茵儿见他神色冰冷,是让人寒入骨髓的冰冷,从没见过他这样的神情,之前他都是嘻嘻哈哈的,慌张起身拉住正欲走的沈风解释道:“公子,公子,请听茵儿说——”
泪眼婆娑,一脸凄楚的拉着沈风,日,刚刚才教她要一哭二闹三上吊,现在就马上使用上了,偏偏我还真吃这套。
“公子,茵儿是真心想和公子做朋友,绝非是利用,只是——”
沈风从鼻子哼出一声:“只是什么!”
被他一哼,面色不善,茵儿才把犹豫的话说出来:“只是我与那纪婳瑶向来不和,而且师傅有命,我必须找到她,这才对公子——”模样楚楚可怜,一双眼睛望着沈风。
沈风深深叹了口气,自己终究心软了一些:“有什么事情,非要喊打喊杀争个你死我活,那纪婳瑶欠你多少银子,我替她还就是”
茵儿似乎很不喜欢纪婳瑶,哼道:“公子不必替她说好话,我自会抓她回来,再也不会劳烦公子了”
见她们两人似乎没完没了的架势,沈风也做不好这个和事老,只能说道:“注意,对朋友,一定要真诚,一份耕耘,一份收获”

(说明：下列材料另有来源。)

import Mathlib
import Literature.NumberTheory.FaltingsSerre.ExtensionGroupsS3wrS2Meaning

/-!
# ω-census (abelian STPP census): bitmask sets modulo `p` for KERNEL checkers — raw `Nat` primitives and their meaning (tool file)

HONEST FRAMING (pub-omega census; verbatim): lottery ticket; floor = certified bounds/negative ranges.
Census STRUCTURE (seat pub-omega-stpp-1 gen 32, 2026-08-28), family (b2).  The exact-cover / slack-2 partition checkers of the census run by
`decide +kernel`; measured on the slack-2 case-A enumerator for `{(3,3,3),(3,3,4)} @ ℤ₆₁` (HOME `pub-omega-stpp-1-g32/SLACK2-DESIGN.md` §KERNEL PRICING,
work files `lean/s2enum/`): a subset of `ℤ/p` kept as a `List ℕ` with `List.elem` costs `58 s` of kernel time for the SMALLEST configuration family,
the same search with subsets kept as `Nat` BITMASKS and the RAW primitives `Nat.land / Nat.lor / Nat.xor / Nat.shiftLeft / Nat.shiftRight / Nat.beq / Nat.ble`
(GMP-accelerated by the kernel; the notation type-class layers cost a further factor ≈ 2) runs in `3 s`, whole 50-shape chunks in `30–45 s`.
(Measured: the bit operations may be written with the notations `&&& ||| ^^^ <<< >>>` at no cost; what must be avoided are `List.elem` sets, `if … then` on
`Prop` instances and `==` — use `cond`, `Nat.beq`, `Nat.ble`.)  This file fixes the primitives and proves what they MEAN (against `Nat.testBit`):
* `maskOf l` (the set of a list), `tb m i` (membership), `fullMask p = 2^p − 1`, `rot p m q` (translation by `+q` modulo `p`), `popc is m`, `members is m`,
  `disjB m n` (disjointness test);
* `tb_eq_testBit`, `tb_maskOf` (`tb (maskOf l) x ↔ x ∈ l`), `maskOf_lt_two_pow`, `tb_land / tb_lor / tb_xor`, `disjB_eq_true_iff`, `tb_fullMask`,
  `tb_compl` (complement inside the low `p` bits), `tb_rot` (`i < p ⇒ tb (rot p m q) i = tb m ((i + p − q) % p)` for `m < 2^p`, `q ≤ p`), `rot_lt_two_pow`,
  `popc_eq_length_filter`, `mem_members`.
UNCONDITIONAL; no `decide`.  Nothing here is progress on `ω`.

References: H. S. Warren, Hacker's Delight (2002), §2-1 (bit sets as words); H. Cohn, R. Kleinberg, B. Szegedy, C. Umans, FOCS 2005, Def. 5.1 (the use).
-/

namespace Summit.MatrixMultiplication.OmegaCensus.CubeNB.Bits

/-! ## §1 The primitives -/

/-- The bitmask of a list of naturals: bit `x` set for every `x ∈ l`. [folklore] -/
def maskOf (l : List ℕ) : ℕ := l.foldl (fun m x => m ||| (1 <<< x)) 0

/-- Bit test `x ∈ m`. [folklore] -/
def tb (m i : ℕ) : Bool := Nat.beq ((m >>> i) &&& 1) 1

/-- The full mask `2^p − 1` of `ℤ/p`. [folklore] -/
def fullMask (p : ℕ) : ℕ := (1 <<< p) - 1

/-- Translation of a subset of `ℤ/p` by `+q` (`q ≤ p`): rotation of the low `p` bits. [folklore] -/
def rot (p : ℕ) (m q : ℕ) : ℕ := ((m <<< q) ||| (m >>> (p - q))) &&& fullMask p

/-- Number of members among the positions `is` (use `is = List.range p`). [folklore] -/
def popc (is : List ℕ) (m : ℕ) : ℕ := is.foldl (fun n i => cond (tb m i) (n + 1) n) 0

/-- The members among the positions `is`, in the order of `is`. [folklore] -/
def members (is : List ℕ) (m : ℕ) : List ℕ := is.filter fun i => tb m i

/-- Disjointness test of two bitmasks. [folklore] -/
def disjB (m n : ℕ) : Bool := Nat.beq (m &&& n) 0

/-! ## §2 Meaning -/

/-- **`tb` is `Nat.testBit`.** [folklore] -/
theorem tb_eq_testBit (m i : ℕ) : tb m i = m.testBit i := by
  rw [Bool.eq_iff_iff, tb, Nat.beq_eq, Nat.and_one_is_mod, Nat.shiftRight_eq_div_pow,
    Nat.testBit_eq_decide_div_mod_eq, decide_eq_true_eq]

/-- **Meaning of `maskOf`**: bit `x` of `maskOf l` is set iff `x ∈ l` (the fold lemma is the tree's
`Literature.NumberTheory.FaltingsSerre.GSp4F2.ExtS3wrS2.testBit_foldl_bit`, reused). [folklore] -/
theorem testBit_maskOf (l : List ℕ) (x : ℕ) : (maskOf l).testBit x = true ↔ x ∈ l := by
  rw [maskOf, Literature.NumberTheory.FaltingsSerre.GSp4F2.ExtS3wrS2.testBit_foldl_bit]; simp

/-- `tb (maskOf l) x ↔ x ∈ l`. [folklore] -/
theorem tb_maskOf (l : List ℕ) (x : ℕ) : tb (maskOf l) x = true ↔ x ∈ l := by
  rw [tb_eq_testBit, testBit_maskOf]

/-- A mask of residues `< p` is `< 2^p`. [folklore] -/
theorem maskOf_lt_two_pow {l : List ℕ} {p : ℕ} (h : ∀ x ∈ l, x < p) : maskOf l < 2 ^ p := by
  refine Nat.lt_pow_two_of_testBit _ fun i hi => ?_
  rcases hb : (maskOf l).testBit i with _ | _
  · rfl
  · exact absurd (h i ((testBit_maskOf l i).1 hb)) (by omega)

/-- `tb` of a conjunction. [folklore] -/
theorem tb_land (m n i : ℕ) : tb (m &&& n) i = (tb m i && tb n i) := by
  simp only [tb_eq_testBit, Nat.testBit_and]

/-- `tb` of a disjunction. [folklore] -/
theorem tb_lor (m n i : ℕ) : tb (m ||| n) i = (tb m i || tb n i) := by
  simp only [tb_eq_testBit, Nat.testBit_or]

/-- `tb` of an exclusive or. [folklore] -/
theorem tb_xor (m n i : ℕ) : tb (m ^^^ n) i = (tb m i ^^ tb n i) := by
  simp only [tb_eq_testBit, Nat.testBit_xor]

/-- **Meaning of the disjointness test**: `disjB m n ↔` no common member. [folklore] -/
theorem disjB_eq_true_iff (m n : ℕ) : disjB m n = true ↔ ∀ i, ¬(tb m i = true ∧ tb n i = true) := by
  rw [disjB, Nat.beq_eq]
  constructor
  · intro h i ⟨hm, hn⟩
    have hb : (m &&& n).testBit i = false := by rw [h]; exact Nat.zero_testBit i
    rw [Nat.testBit_and] at hb
    rw [tb_eq_testBit] at hm hn
    rw [hm, hn] at hb
    exact Bool.noConfusion hb
  · intro h
    apply Nat.eq_of_testBit_eq
    intro i
    rw [Nat.zero_testBit, Nat.testBit_and]
    have hi := h i
    rw [tb_eq_testBit, tb_eq_testBit] at hi
    rcases hm : m.testBit i with _ | _
    · rfl
    · rcases hn : n.testBit i with _ | _
      · rfl
      · exact absurd ⟨hm, hn⟩ hi

/-- The full mask is `2^p − 1`. [folklore] -/
theorem fullMask_eq (p : ℕ) : fullMask p = 2 ^ p - 1 := by
  rw [fullMask, Nat.one_shiftLeft]

/-- **Meaning of the full mask**: bit `i` is set iff `i < p`. [folklore] -/
theorem tb_fullMask (p i : ℕ) : tb (fullMask p) i = decide (i < p) := by
  rw [tb_eq_testBit, fullMask_eq, Nat.testBit_two_pow_sub_one]

/-- **Complement inside `ℤ/p`**: for `i < p`, bit `i` of `fullMask p XOR m` is the negation of bit `i` of `m`. [folklore] -/
theorem tb_compl {p m i : ℕ} (hi : i < p) : tb (fullMask p ^^^ m) i = !(tb m i) := by
  rw [tb_xor, tb_fullMask, decide_eq_true hi, Bool.true_xor]

/-- Outside the low `p` bits a number `< 2^p` has no bits. [folklore] -/
theorem tb_eq_false_of_lt {p m i : ℕ} (hm : m < 2 ^ p) (hi : p ≤ i) : tb m i = false := by
  rw [tb_eq_testBit]
  exact Nat.testBit_lt_two_pow (lt_of_lt_of_le hm (Nat.pow_le_pow_right (by norm_num) hi))

/-- **Meaning of `rot`**: for `m < 2^p`, `q ≤ p` and `i < p`, bit `i` of `rot p m q` is bit `(i + p − q) mod p` of `m` — i.e. `rot p m q` is the translate
`m + q` of the subset `m ⊆ ℤ/p`. [folklore] -/
theorem tb_rot {p m q i : ℕ} (hm : m < 2 ^ p) (hq : q ≤ p) (hi : i < p) : tb (rot p m q) i = tb m ((i + p - q) % p) := by
  rw [rot, tb_land, tb_lor, tb_fullMask, decide_eq_true hi, Bool.and_true, tb_eq_testBit, tb_eq_testBit, tb_eq_testBit,
    Nat.testBit_shiftLeft, Nat.testBit_shiftRight]
  by_cases hiq : q ≤ i
  · rw [decide_eq_true hiq, Bool.true_and]
    have h2 : m.testBit (p - q + i) = false :=
      Nat.testBit_lt_two_pow (lt_of_lt_of_le hm (Nat.pow_le_pow_right (by norm_num) (by omega)))
    rw [h2, Bool.or_false, show i + p - q = (i - q) + p by omega, Nat.add_mod_right, Nat.mod_eq_of_lt (by omega)]
  · rw [show decide (i ≥ q) = false from decide_eq_false (by omega), Bool.false_and, Bool.false_or,
      Nat.mod_eq_of_lt (by omega), show p - q + i = i + p - q by omega]

/-- `rot p m q < 2^p`. [folklore] -/
theorem rot_lt_two_pow (p m q : ℕ) : rot p m q < 2 ^ p := by
  refine Nat.lt_pow_two_of_testBit _ fun i hi => ?_
  have h := tb_land ((m <<< q) ||| (m >>> (p - q))) (fullMask p) i
  rw [tb_fullMask, show decide (i < p) = false from decide_eq_false (by omega), Bool.and_false, tb_eq_testBit] at h
  exact h

/-- Folding a conditional counter counts the filter. [folklore] -/
theorem foldl_cond_count {α : Type*} (f : α → Bool) (l : List α) (k : ℕ) :
    l.foldl (fun n i => cond (f i) (n + 1) n) k = k + (l.filter f).length := by
  induction l generalizing k with
  | nil => simp
  | cons a l ih =>
    rw [List.foldl_cons, ih, List.filter_cons]
    cases f a <;> simp; omega

/-- **Meaning of `popc`**: the number of members among `is`. [folklore] -/
theorem popc_eq_length_filter (is : List ℕ) (m : ℕ) : popc is m = (is.filter fun i => tb m i).length := by
  rw [popc, foldl_cond_count, zero_add]

/-- `popc` is the length of `members`. [folklore] -/
theorem popc_eq_length_members (is : List ℕ) (m : ℕ) : popc is m = (members is m).length := by
  rw [popc_eq_length_filter, members]

/-- **Meaning of `members`**. [folklore] -/
theorem mem_members {is : List ℕ} {m i : ℕ} : i ∈ members is m ↔ i ∈ is ∧ tb m i = true := by
  rw [members, List.mem_filter]

/-- `members` of a duplicate-free position list is duplicate-free. [folklore] -/
theorem nodup_members {is : List ℕ} (h : is.Nodup) (m : ℕ) : (members is m).Nodup := h.filter _

/-- **Round trip**: the members of `maskOf l` among `List.range p` are exactly the elements of `l` (all `< p`). [folklore] -/
theorem mem_members_maskOf {l : List ℕ} {p : ℕ} (h : ∀ x ∈ l, x < p) {i : ℕ} : i ∈ members (List.range p) (maskOf l) ↔ i ∈ l := by
  rw [mem_members, tb_maskOf, List.mem_range]
  exact ⟨fun h' => h'.2, fun h' => ⟨h i h', h'⟩⟩

end Summit.MatrixMultiplication.OmegaCensus.CubeNB.Bits
import Mathlib
import Summits.ResolutionOfSingularities.ResolutionOfSingularities.Theorems.CleanModels.Negative.CossartPiltant2019Thm15iFrameOrdTowerCurveCentre
import HarnessLib

/-!
# Towards `CurveBlowupFacts 5`: the chart `R[v/u₀]` of a curve blow-up and quasi-regularity

Support file (INPUTS seat res-inputs-p-cp15frame g2, 2026-08-28) for the residual hypothesis `CurveBlowupFacts 5` of
`CossartPiltant2019_thm_1_5_i_frame_false_of_curveBlowupFacts` (RETIRED statement F-110, crux `CleanModels`,
stmt-ResolutionOfSingularities-15917).  For a regular system of parameters `x = (u₀, v, w)` of `R = range (S → K)`
(`OrdWitness.exists_rsop_of_curveCentre`, file `…OrdTowerCurveCentre`) we study, inside `K`,

* `OrdWitness.theta x = v/u₀`, the chart algebra `OrdWitness.chart x = R[v/u₀]` and the curve blow-up
  `OrdWitness.Bsharp x = R[v/u₀]_{centre of O}` (`O = ord_𝔪`); `chart x ≤ Bsharp x ≤ O`, `Bsharp x` is local and DOMINATED:
  `𝔪 = {ord > 0}`;
* `OrdWitness.exists_aeval_of_mem_chart` — every element of `R[v/u₀]` is `f(v/u₀)` for a polynomial `f ∈ R[T]`;
* `OrdWitness.homog N f` — the form `Σ fᵢ X₁^i X₀^{N-i}` with `u₀^N · f(v/u₀) = homog N f (u₀, v, w)` (`coe_eval_homog`);
* **QUASI-REGULARITY IN THE CHART** (`OrdWitness.coeff_mem_maximalIdeal_of_ordVK_aeval_lt_one`, from the tree's Matsumura 17.10
  `coeff_mem_maximalIdeal_of_eval_mem_pow`): `ord f(v/u₀) > 0 ⟹` every coefficient of `f` lies in `𝔪_R`; conversely
  (`ordVK_aeval_lt_one_of_coeff_mem`); hence a polynomial with some unit coefficient has `ord f(v/u₀) = 0`
  (the residue of `v/u₀` is transcendental over `𝔽_p`).

Nothing here proves or refutes resolution of singularities in characteristic `p`; [OURS · NEGATIVE-SUPPORT] counted 0.
-/

noncomputable section

set_option linter.dupNamespace false -- mandated namespace of this single-conjunct summit

open MvPolynomial IsLocalRing
open Literature.AlgebraicGeometry.Resolution Literature.AlgebraicGeometry.Resolution.WeightedBlowup

namespace Summit.ResolutionOfSingularities.ResolutionOfSingularities.Theorems.CleanModels.Negative

namespace OrdWitness

variable (p : ℕ) [hp : Fact p.Prime]

/-! ## 1. Members of a regular system of parameters of `range (S → K)` -/

section rsop

variable {p}
variable {x : Fin 3 → Rg p} (hx : Ideal.span (Set.range x) = maximalIdeal (Rg p))

include hx in
/-- A triple generating `𝔪_R` is a regular system of parameters (`emb dim R = 3`). [folklore] -/
theorem isRsopPart_of_span_eq : IsRsopPart x := by
  refine ⟨inferInstance, 0, Fin.elim0, by rw [ringKrullDim_range]; rfl, ?_⟩
  rw [Set.range_eq_empty Fin.elim0, Set.union_empty]
  exact hx

include hx in
/-- Members of the system lie in `𝔪_R`. [folklore] -/
theorem rsop_mem_maximalIdeal (i : Fin 3) : x i ∈ maximalIdeal (Rg p) := (isRsopPart_of_span_eq hx).mem_maximalIdeal i

include hx in
/-- Members of the system have order exactly `1`. [folklore] -/
theorem ordVK_rsop (i : Fin 3) : ordVK p (x i : K p) = expNeg 1 :=
  ordVK_eq_expNeg_one_of_not_mem_sq p ((isRsopPart_of_span_eq hx).mem_maximalIdeal i)
    ((isRsopPart_of_span_eq hx).not_mem_sq i)

include hx in
/-- Members of the system are nonzero in `K`. [folklore] -/
theorem coe_rsop_ne_zero (i : Fin 3) : (x i : K p) ≠ 0 := by
  intro e
  have := ordVK_rsop hx i
  rw [e, map_zero] at this
  exact (expNeg_ne_zero 1) this.symm

end rsop

/-! ## 2. The chart `R[v/u₀]` and the curve blow-up `B♯` -/

/-- `θ = v/u₀ = x₁/x₀ ∈ K`. [folklore] -/
def theta (x : Fin 3 → Rg p) : K p := (x 1 : K p) / (x 0 : K p)

/-- The chart algebra `R[v/u₀] ⊆ K` of the blowing up of `R` along `(u₀, v)`. [folklore] -/
def chart (x : Fin 3 → Rg p) : Subring (K p) := Subring.closure ((Rg p : Set (K p)) ∪ {theta p x})

/-- The curve blow-up `B♯ = R[v/u₀]_{𝔪_O ∩ R[v/u₀]}` with respect to `O = ord_𝔪`. [folklore] -/
def Bsharp (x : Fin 3 → Rg p) : Subring (K p) := locAtCentre (chart p x) (O p)

section chart

variable {p}
variable {x : Fin 3 → Rg p} (hx : Ideal.span (Set.range x) = maximalIdeal (Rg p))

include hx in
/-- `ord θ = 0`. [folklore] -/
theorem ordVK_theta : ordVK p (theta p x) = 1 := by
  rw [theta, map_div₀, ordVK_rsop hx 1, ordVK_rsop hx 0, div_self (expNeg_ne_zero 1)]

include hx in
/-- `x₁ = x₀ θ`. [folklore] -/
theorem coe_rsop_one_eq : (x 1 : K p) = (x 0 : K p) * theta p x := by
  rw [theta, mul_div_cancel₀ _ (coe_rsop_ne_zero hx 0)]

/-- `R ≤ R[θ]`. [folklore] -/
theorem range_le_chart : Rg p ≤ chart p x := fun _ hy => Subring.subset_closure (Or.inl hy)

/-- `θ ∈ R[θ]`. [folklore] -/
theorem theta_mem_chart : theta p x ∈ chart p x := Subring.subset_closure (Or.inr rfl)

include hx in
/-- `R[θ] ≤ O`. [folklore] -/
theorem chart_le_O : chart p x ≤ (O p).toSubring := by
  refine Subring.closure_le.mpr (Set.union_subset (range_le_O p) ?_)
  rintro _ rfl
  change theta p x ∈ O p
  rw [mem_O_iff, ordVK_theta hx]

/-- `R[θ] ≤ B♯`. [folklore] -/
theorem chart_le_Bsharp : chart p x ≤ Bsharp p x := le_locAtCentre _ _

/-- `R ≤ B♯`. [folklore] -/
theorem range_le_Bsharp : Rg p ≤ Bsharp p x := range_le_chart.trans chart_le_Bsharp

include hx in
/-- `B♯ ≤ O`. [folklore] -/
theorem Bsharp_le_O : Bsharp p x ≤ (O p).toSubring := locAtCentre_le (chart_le_O hx)

/-- `B♯` is its own localisation at the centre. [folklore] -/
theorem locAtCentre_Bsharp : locAtCentre (Bsharp p x) (O p) = Bsharp p x := locAtCentre_locAtCentre _ _

include hx in
/-- `B♯` is a local ring. [folklore] -/
theorem isLocalRing_Bsharp : IsLocalRing (Bsharp p x) := isLocalRing_locAtCentre (chart_le_O hx)

include hx in
/-- DOMINATION: the maximal ideal of `B♯` is `{ord > 0}`. [folklore] -/
theorem mem_maximalIdeal_Bsharp_iff [IsLocalRing (Bsharp p x)] (t : Bsharp p x) :
    t ∈ maximalIdeal (Bsharp p x) ↔ ordVK p (t : K p) < 1 := by
  rw [mem_maximalIdeal_iff_valuation_lt_one (X := Bsharp p x) (Bsharp_le_O hx) locAtCentre_Bsharp t,
    valuation_O_lt_one_iff]

include hx in
/-- Elements of `B♯` have value `≤ 1`. [folklore] -/
theorem ordVK_Bsharp_le_one (t : Bsharp p x) : ordVK p (t : K p) ≤ 1 := (mem_O_iff p _).mp (Bsharp_le_O hx t.2)

/-- `R[θ]` is the `R`-algebra generated by `θ`. [folklore] -/
theorem chart_eq_adjoin : chart p x = (Algebra.adjoin (Rg p) {theta p x}).toSubring := by
  rw [chart, Algebra.adjoin_eq_ring_closure]
  congr 2
  exact (Set.ext fun t => ⟨fun ht => ⟨⟨t, ht⟩, rfl⟩, fun ⟨s, hs⟩ => hs ▸ s.2⟩)

/-- **Every element of `R[θ]` is a polynomial in `θ` over `R`.** [folklore] -/
theorem exists_aeval_of_mem_chart {y : K p} (hy : y ∈ chart p x) :
    ∃ f : Polynomial (Rg p), Polynomial.aeval (theta p x) f = y := by
  rw [chart_eq_adjoin] at hy
  change y ∈ Algebra.adjoin (Rg p) {theta p x} at hy
  rw [Algebra.adjoin_singleton_eq_range_aeval] at hy
  exact hy

/-- Polynomials in `θ` lie in `R[θ]`. [folklore] -/
theorem aeval_mem_chart (f : Polynomial (Rg p)) : Polynomial.aeval (theta p x) f ∈ chart p x := by
  have : Polynomial.aeval (theta p x) f ∈ Algebra.adjoin (Rg p) {theta p x} := by
    rw [Algebra.adjoin_singleton_eq_range_aeval]; exact ⟨f, rfl⟩
  rw [chart_eq_adjoin]
  exact this

/-! ## 3. Homogenisation and quasi-regularity in the chart -/

/-- The exponent of the monomial `X₁^i X₀^{N-i}`. [folklore] -/
def expo (N i : ℕ) : Fin 3 →₀ ℕ := Finsupp.single 1 i + Finsupp.single 0 (N - i)

omit hp in
/-- `X₁^i X₀^{N-i}` has degree `N` (`i ≤ N`). [folklore] -/
theorem degree_expo {N i : ℕ} (hi : i ≤ N) : (expo N i).degree = N := by
  rw [expo, map_add, Finsupp.degree_single, Finsupp.degree_single]
  omega

omit hp in
/-- The exponents `X₁^i X₀^{N-i}`, `i ≤ N`, are distinct. [folklore] -/
theorem expo_injective {N i j : ℕ} (h : expo N i = expo N j) : i = j := by
  have := Finsupp.ext_iff.mp h 1
  simpa [expo, Finsupp.single_apply] using this

omit hp in
/-- The exponents `X₁^i X₀^{N-i}` do not involve `X₂`. [folklore] -/
theorem expo_two (N i : ℕ) : expo N i 2 = 0 := by
  simp [expo]

/-- **Homogenisation**: `homog N f = Σ_{i ≤ N} fᵢ X₁^i X₀^{N-i} ∈ R[X₀,X₁,X₂]`. [folklore] -/
def homog (N : ℕ) (f : Polynomial (Rg p)) : MvPolynomial (Fin 3) (Rg p) :=
  ∑ i ∈ Finset.range (N + 1), monomial (expo N i) (f.coeff i)

/-- `homog N f` is a form of degree `N`. [folklore] -/
theorem isHomogeneous_homog (N : ℕ) (f : Polynomial (Rg p)) : (homog N f).IsHomogeneous N := by
  refine IsHomogeneous.sum _ _ _ fun i hi => isHomogeneous_monomial _ (degree_expo ?_)
  exact Nat.lt_succ_iff.mp (Finset.mem_range.mp hi)

/-- The coefficient of `X₁^j X₀^{N-j}` in `homog N f` is `f_j`. [folklore] -/
theorem coeff_homog {N j : ℕ} (hj : j ≤ N) (f : Polynomial (Rg p)) : coeff (expo N j) (homog N f) = f.coeff j := by
  classical
  rw [homog, coeff_sum, Finset.sum_eq_single j]
  · rw [coeff_monomial, if_pos rfl]
  · intro i _ hij
    rw [coeff_monomial, if_neg]
    exact fun h => hij (expo_injective h)
  · intro h
    exact absurd (Finset.mem_range.mpr (Nat.lt_succ_of_le hj)) h

/-- Monomials involving `X₂` do not occur in `homog N f`. [folklore] -/
theorem coeff_homog_eq_zero {N : ℕ} (f : Polynomial (Rg p)) {m : Fin 3 →₀ ℕ} (hm : m 2 ≠ 0) :
    coeff m (homog N f) = 0 := by
  classical
  rw [homog, coeff_sum]
  refine Finset.sum_eq_zero fun i _ => ?_
  rw [coeff_monomial, if_neg]
  intro h
  apply hm
  rw [← h, expo_two]

include hx in
/-- **`u₀^N · f(θ) = (homog N f)(u₀, v, w)`** for `deg f ≤ N`. [folklore] -/
theorem coe_eval_homog {N : ℕ} {f : Polynomial (Rg p)} (hf : f.natDegree ≤ N) :
    ((eval x (homog N f) : Rg p) : K p) = (x 0 : K p) ^ N * Polynomial.aeval (theta p x) f := by
  have h0 := coe_rsop_ne_zero hx 0
  rw [Polynomial.aeval_eq_sum_range' (Nat.lt_succ_of_le hf), homog, map_sum, Finset.mul_sum]
  change (Rg p).subtype _ = _
  rw [map_sum]
  refine Finset.sum_congr rfl fun i hi => ?_
  have hi' : i ≤ N := Nat.lt_succ_iff.mp (Finset.mem_range.mp hi)
  rw [eval_monomial, expo, Finsupp.prod_add_index' (fun _ => pow_zero _) (fun _ _ _ => pow_add _ _ _)]
  simp only [Finsupp.prod_single_index, pow_zero, map_mul, map_pow, Subring.subtype_apply, Subring.smul_def, smul_eq_mul,
    theta, div_pow]
  have hsplit : (x 0 : K p) ^ N = (x 0 : K p) ^ (N - i) * (x 0 : K p) ^ i := by rw [← pow_add, Nat.sub_add_cancel hi']
  rw [hsplit]
  field_simp

include hx in
/-- **Quasi-regularity in the chart**: if `ord f(θ) > 0` then every coefficient of `f` lies in `𝔪_R` (the form
`u₀^N f(θ)` of degree `N` lies in `𝔪^{N+1}`; Matsumura 17.10). [folklore] -/
theorem coeff_mem_maximalIdeal_of_ordVK_aeval_lt_one {f : Polynomial (Rg p)}
    (h : ordVK p (Polynomial.aeval (theta p x) f) < 1) (i : ℕ) : f.coeff i ∈ maximalIdeal (Rg p) := by
  set N := f.natDegree with hN
  by_cases hi : i ≤ N
  · have hy : eval x (homog N f) ∈ maximalIdeal (Rg p) ^ (N + 1) := by
      apply mem_pow_of_ordVK_le_expNeg
      rw [coe_eval_homog hx le_rfl, map_mul, map_pow, ordVK_rsop hx 0, expNeg_one_pow, expNeg_add]
      exact mul_le_mul' le_rfl (lt_one_iff_le_expNeg_one.mp h)
    have := coeff_mem_maximalIdeal_of_eval_mem_pow (spanFinrank_maximalIdeal_range p) x hx
      (isHomogeneous_homog N f) hy (expo N i)
    rwa [coeff_homog hi] at this
  · rw [Polynomial.coeff_eq_zero_of_natDegree_lt (not_le.mp hi)]
    exact zero_mem _

include hx in
/-- Conversely, a polynomial with all coefficients in `𝔪_R` has `ord f(θ) > 0`. [folklore] -/
theorem ordVK_aeval_lt_one_of_coeff_mem {f : Polynomial (Rg p)} (h : ∀ i, f.coeff i ∈ maximalIdeal (Rg p)) :
    ordVK p (Polynomial.aeval (theta p x) f) < 1 := by
  rw [Polynomial.aeval_eq_sum_range]
  refine Valuation.map_sum_lt _ one_ne_zero fun i _ => ?_
  rw [Algebra.smul_def, map_mul, map_pow, ordVK_theta hx, one_pow, mul_one]
  exact (mem_maximalIdeal_range_iff p _).mp (h i)

include hx in
/-- `f(θ) ∈ O` for every `f ∈ R[T]`. [folklore] -/
theorem ordVK_aeval_le_one (f : Polynomial (Rg p)) : ordVK p (Polynomial.aeval (theta p x) f) ≤ 1 := by
  rw [Polynomial.aeval_eq_sum_range]
  refine Valuation.map_sum_le _ fun i _ => ?_
  rw [Algebra.smul_def, map_mul, map_pow, ordVK_theta hx, one_pow, mul_one]
  exact ordVK_range_le_one p _

include hx in
/-- **A polynomial with a unit coefficient has `ord f(θ) = 0`** (the residue of `θ` is transcendental over the prime field).
[folklore] -/
theorem ordVK_aeval_eq_one_of_not_mem {f : Polynomial (Rg p)} {i : ℕ} (hi : f.coeff i ∉ maximalIdeal (Rg p)) :
    ordVK p (Polynomial.aeval (theta p x) f) = 1 := by
  refine le_antisymm (ordVK_aeval_le_one hx f) ?_
  by_contra hlt
  exact hi (coeff_mem_maximalIdeal_of_ordVK_aeval_lt_one hx (not_le.mp hlt) i)

end chart

end OrdWitness

end Summit.ResolutionOfSingularities.ResolutionOfSingularities.Theorems.CleanModels.Negative

end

见沈风原谅了自己,茵儿这才展颜一笑,让沈风怀疑她刚刚的眼泪是假的,这变脸的速度也太快了吧。
“公子你不怪我,真是一个好人”这就是好人了?沈风哑然失笑,估计这妞好与坏的判定标准就是让她哭或者让她笑,“啊,公子刚刚是否肚子饿了,我命人去给你准备一些饭菜”说完带着欣喜去张罗了,沈风也不拦着她,抛开她那动不动杀人的妖女形象,那分明只是一个天真Lang漫的小姑娘,不然怎么喜欢那些幽怨的曲子。
沈风深深叹了一口气,茵儿的性格真是变化莫测,从初次见面,昨夜相助到今日相谈,性格叫人拿捏不准,应付得有些头疼。
在醉花荫内,解决晚饭后,沈风才离开,回到小屋后,已经掌灯时分戌时,也就是差不多晚上八点多,走进屋子沈风才发现他床上暮然趴着一个人。
望着唐大小姐的背影,心里甚是复杂,这丫头是越来越黏他了,让沈风有一股难明的味道,失笑道:“还真以为会在**过夜啊”
“大小姐,大小姐,快起来了”平时都是唐大小姐在这个位置喊沈风,今天倒来一个角色转换。
唐大小姐揉了揉睡意朦胧的双眼,见是沈风,欣喜道:“嗯?——沈风,你回来了。”
沈风苦笑心说,不回来你是不是准备不走,然后明天一早来个捉奸等在床。
“你怎么在我的闺房里睡觉了,你不要名声我还要名声,为了证明我的清白,明天我去你的闺房内也睡上一觉才行。”沈风嘿嘿笑道。
好烂的理由,也只有他这么不要脸的人才想得到,唐大小姐叱道:“就你这个狗窝还好意思称闺房”
看着唐大小姐娇憨可爱的模样,沈风问道:“吃过饭了吗”
“还没,哦,吃过了。”天真可爱的大小姐自然不想沈风以为她在等他饭都没吃,但有点此地无银三百两,沈风也只是含笑看着她。
“没吃饭怎么行,走,我带你去吃饭”沈风招呼起大小姐,结伴出去,夜幕下两人的影子交织在一起,越拉越长。